Collected data
========================================================================

import Literature.MathematicalPhysics.QuantumFieldTheory.Balaban1983to89.B9Ineq344TowerChart
import Literature.MathematicalPhysics.QuantumFieldTheory.Balaban1983to89.B9Ineq344TowerScalarEntries

/-!
# `Balaban1983to89.B9Ineq344LocalPairHolds` — [B9] (3.44)–(3.45) AT U = 1: THE LOCAL SECOND-ORDER SCHEMA
# `B9Ineq344LocalToKIdx.LocalSecondOrderKIdx` (the residual of row 11 of the N06 knit at def-Y's instance) IS A THEOREM —
# the comparison pair is the ONE-LEVEL TORUS OPERATOR `G′_{j′}` of Bałaban's scalar tower at the level of the source block,
# charted to p21's fundamental box; its clauses (1.110)₃ ∕ (1.112) ∕ (1.113) are [B5] Prop. 1.2 for that operator (PROVED in the
# lit-balaban lineage), read through `B9Ineq344TowerScalarEntries` + `B9Ineq344TowerChart`

T. Bałaban, *Propagators for lattice gauge theories in a background field*, Commun. Math. Phys. **99** (1985) 389–434
[`Balaban1985BackgroundPropagators`, "B9"], Thm 3.1 (3.44)–(3.45) p. 398, Cor. 3.5 p. 407 (*"For … U = 1, these theorems are
proved in [4]"*); [4] = T. Bałaban, *Propagators and renormalization transformations for lattice gauge theories. II*, Commun. Math.
Phys. **96** (1984) 223–250 [`Balaban1984PropagatorsII`], Prop. 2.2 (2.67) p. 234; [B5] = T. Bałaban, *Propagators and
renormalization transformations for lattice gauge theories. I*, Commun. Math. Phys. **95** (1984) 17–40 [`Balaban1984PropagatorsI`],
Prop. 1.2 (1.110), (1.112)–(1.113) p. 36 and the remark *"the choice of derivatives ∇G∇* is accidental"*, (1.135)–(1.137) pp. 39–40.

statement-level skeleton of published theorems with citation tags; proofs where landed; nothing here is a claim about the
Yang–Mills mass gap

THE POINT.  `LocalSecondOrderKIdx` (dag-n06-h g4, FILE 18) asks, for every k-level V1 index above a threshold, every source block
`s′` (level `j′`) and direction `ν`, for SOME pair `(A^c, G^c)` with `G^c` symmetric, `G^cA^c = 1`, `A^c = −Δ + V^c` on functions
supported near `s′` with `V^c` an `ℓ¹`-contraction of size `C₁L^{−2j′}`, and the [B5]-Prop-1.2 clauses (1.110)₃ ∕ (1.112) ∕ (1.113)
for `G^c∂_νᵀλ`, `supp λ ⊂ B(s′)`.  The clauses on `A^c` are GLOBALLY satisfied by the one-level torus operator
`A^c = −Δ^{per} + a_{j′}L^{−2j′}Q*_{j′}Q_{j′}` of Bałaban's scalar tower at level `j′` (`B9Ineq344TowerChart.towerPairAc∕Gc∕Vc`,
`a = 1`, `m² = 0`), and its kernel clauses are [B5] Prop. 1.2 for `G′_{j′}` on the SAME torus — theorems of the lineage
(`B5ResidualGpTorusHolds`, `B5Leaf235Torus`, `B5SecondOrderGpTorus` ∕ `B5Ineq113`), read as scalar bounds in
`B9Ineq344TowerScalarEntries` and transported by the chart `B9Ineq344TowerChart`:
* §1 the support transfer (`supp λ ⊂ B(s′)` ⇒ `supp (λ∘e) ⊂ Δ̃(y′)`), ★ (C0) `clauseC0` (`|G^c∂_νᵀλ| ≤ C₀L^{j′}|λ|`), ★ (C1) `clauseC1`
  (both `∂_κG^c∂_νᵀλ` and `∂_κᵀG^c∂_νᵀλ`, the latter by the translate `dT_transpose_mulVec`; the edge `ε = 1` by `ε ↦ min(ε, ½)`
  and `‖λ‖_{ε′} ≤ ‖λ‖_ε + 2|λ|`), ★ (C2) `clauseC2` (near pairs `|x − x′|_T ≤ L^{j′}` by the pair form of (1.113) at
  `ε″ = min(ε, (1−β)∕2)`, far pairs by (C1) twice; the block of the pair has level `≤ j′ + 1`);
* §2 ★★★ `localSecondOrderKIdx_holds : LocalSecondOrderKIdx d ℓ hd hL b₀ b₁` (EVERY parameter; threshold `M ≥ r_loc + 3` only
  for the level window of `𝒩_{r_loc}(s′)`), hence ★★ `ineq344GpKIdx_holds`, `ineq345GpKIdx_holds` (FILE 18) and the record faces
  ★★★ `residualGpAtOne_letters_holds`, `hGp_opsYOfLetters_holds` — ROW 11 (`hGp`) OF THE N06 KNIT AT THE RECORD'S LAYER OF
  LETTERS WITH NO HYPOTHESIS.

HONEST SCOPE.  U = 1 torus bookkeeping: every analytic input is a PROVED theorem of the lit-balaban lineage for Bałaban's scalar
torus tower; this file composes them with the typed chart.  Nothing of [B9]∕[4]∕[B5] is asserted; the letters of NODE 00 are NOT
constructed here; count-neutral; N06 NOT discharged; one finite lattice programme — nothing continuum, nothing about the mass gap.
Cell `pub-ymgap` (HUMAN RULING D-0062), Track A node N06 [B9], N06-ASSIGNMENT v1 row 11 (bundle F3), seat `pub-ymgap-dag-n06-h` (g5),
2026-08-27.
-/

noncomputable section

namespace Literature.MathematicalPhysics.QuantumFieldTheory.Balaban1983to89.B9Ineq344LocalPairHolds

open Finset Matrix
open B4Reflection242 (boxDom)
open B4TorusKernel.MultiPeriod (torusSupNorm torusSupNorm_nonneg)
open B6MultiLevelBoxOperator (N0)
open B6MultiLevelTorusOperator (perLapT tshift unitVec)
open B6Prop22DerivMultiLevelTorus (dT dT_mulVec)
open B6Geom246MultiLevelBox (bset blkOf scale_bounds exists_blkOf_eq)
open B6Geom246MultiLevelTorus (bondT)
open B6GlobalChartV1 (PV boxEquiv boxEquiv_apply)
open B6KLevelCensusIndexV1 (KIdx kGeo)
open B6Prop22KLevelTorusCensus (KTIdx)
open B6Prop22KLevelTorusCensusEta (hqTP hqTP_nonneg)
open B9Ineq344GpAtLetters (hqTP_add_supF_nonneg two_supF_nonneg hqTP_le_hqTP_add Ineq344GpKIdx Ineq345GpKIdx)
open B9Ineq344CutoffDatumTorus (nbhdT mem_nbhdT c0)
open B9Ineq344LocalToKIdx (rloc LocalSecondOrderKIdx ineq344GpKIdx_of_local ineq345GpKIdx_of_local
  residualGpAtOne_letters_of_local hGp_opsYOfLetters_of_local)
open B9Ineq344TowerChart
open B5Ineq137Torus (T distX distX_nonneg supN holN holN_nonneg supN_nonneg T_symm T_nonneg eq_of_T_eq_zero)
open B5GpSettingTorus (inCube)
open B5Display136Torus (E)
open B5Display135Torus (E1)
open B9PinMembersKLevelV1 (MemberY geo9Y bg9Y)
open B7Prop2SpecialUnitary (specialUnitaryUnits)
open Node00

variable {d ℓ : ℕ} {hd : 1 ≤ d + 1} {hL : Odd (ℓ + 1) ∧ 1 < ℓ + 1} {b₀ b₁ : ℝ} {Mstar : ℕ}

/-! ## §1 The clauses of the charted one-level pair at an index and a source block -/

section Clauses

variable (i : KIdx d ℓ hd hL b₀ b₁) (s' : BlkY i)

/-- the level of a block is a level of the tower of the index: `1 ≤ j′ ≤ k ≤ m + K`. [cite: Balaban1984PropagatorsII, (2.3)–(2.4) p.224, bookkeeping] -/
theorem level_bounds : 1 ≤ s'.1.1 ∧ s'.1.1 ≤ i.k ∧ s'.1.1 ≤ i.m + i.K :=
  ⟨(scale_bounds i.D.toDomains s').1, (scale_bounds i.D.toDomains s').2, (scale_bounds i.D.toDomains s').2.trans i.hk⟩

/-- the chart hypothesis of the index IN THE TORUS-INDEX FORM `(toKT i).NB = 2L^{m+K}` (so that every charted matrix lives
literally on `SiteY i = ↥(boxDom (toKT i).NB)`). [cite: Balaban1984PropagatorsII, (2.1) p.224, bookkeeping] -/
theorem hNY : ∀ μ, N0 ℓ (toKT i).Mh (toKT i).k (toKT i).P μ = (PV d ℓ i.m i.K hd hL).sitesPerDir 0 := fun μ => i.hN μ

/-- `0 ≤ |λ|`. [cite: Balaban1984PropagatorsII, Prop. 2.2 (2.67) p.234 («|λ|»), bookkeeping] -/
theorem supF_nonneg (f : SiteY i → ℝ) : 0 ≤ (toKT i).supF f := by
  linarith [two_supF_nonneg (toKT i) f]

/-- `‖λ‖_{ε′} ≤ ‖λ‖_ε + 2|λ|` for `0 < ε′ ≤ ε` (pairs at distance `≤ L^k` only gain, the others are bounded by `2|λ|`).
[cite: Balaban1984PropagatorsI, (1.109) p.35; Balaban1984PropagatorsII, Prop. 2.2 (2.67) p.234, bookkeeping] -/
theorem hqTP_mono_add {ε' ε : ℝ} (hε' : 0 < ε') (h : ε' ≤ ε) (f : SiteY i → ℝ) :
    hqTP (toKT i) ε' f ≤ hqTP (toKT i) ε f + 2 * (toKT i).supF f := by
  have := hqTP_le_hqTP_add (toKT i) hε' (sub_nonneg.2 h) f
  rwa [sub_add_cancel] at this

========================================================================

■ **INSTRUCTIONS FOR THE TASK**
Starting at the line above that contains "charted matrix lives", write out each line exactly until the line that contains "(2.1) p.224, bookkeeping] -/" has been written, and stop there.

■ **WRITTEN RESPONSE**
/-- the chart hypothesis of the index IN THE TORUS-INDEX FORM `(toKT i).NB = 2L^{m+K}` (so that every charted matrix lives
literally on `SiteY i = ↥(boxDom (toKT i).NB)`). [cite: Balaban1984PropagatorsII, (2.1) p.224, bookkeeping] -/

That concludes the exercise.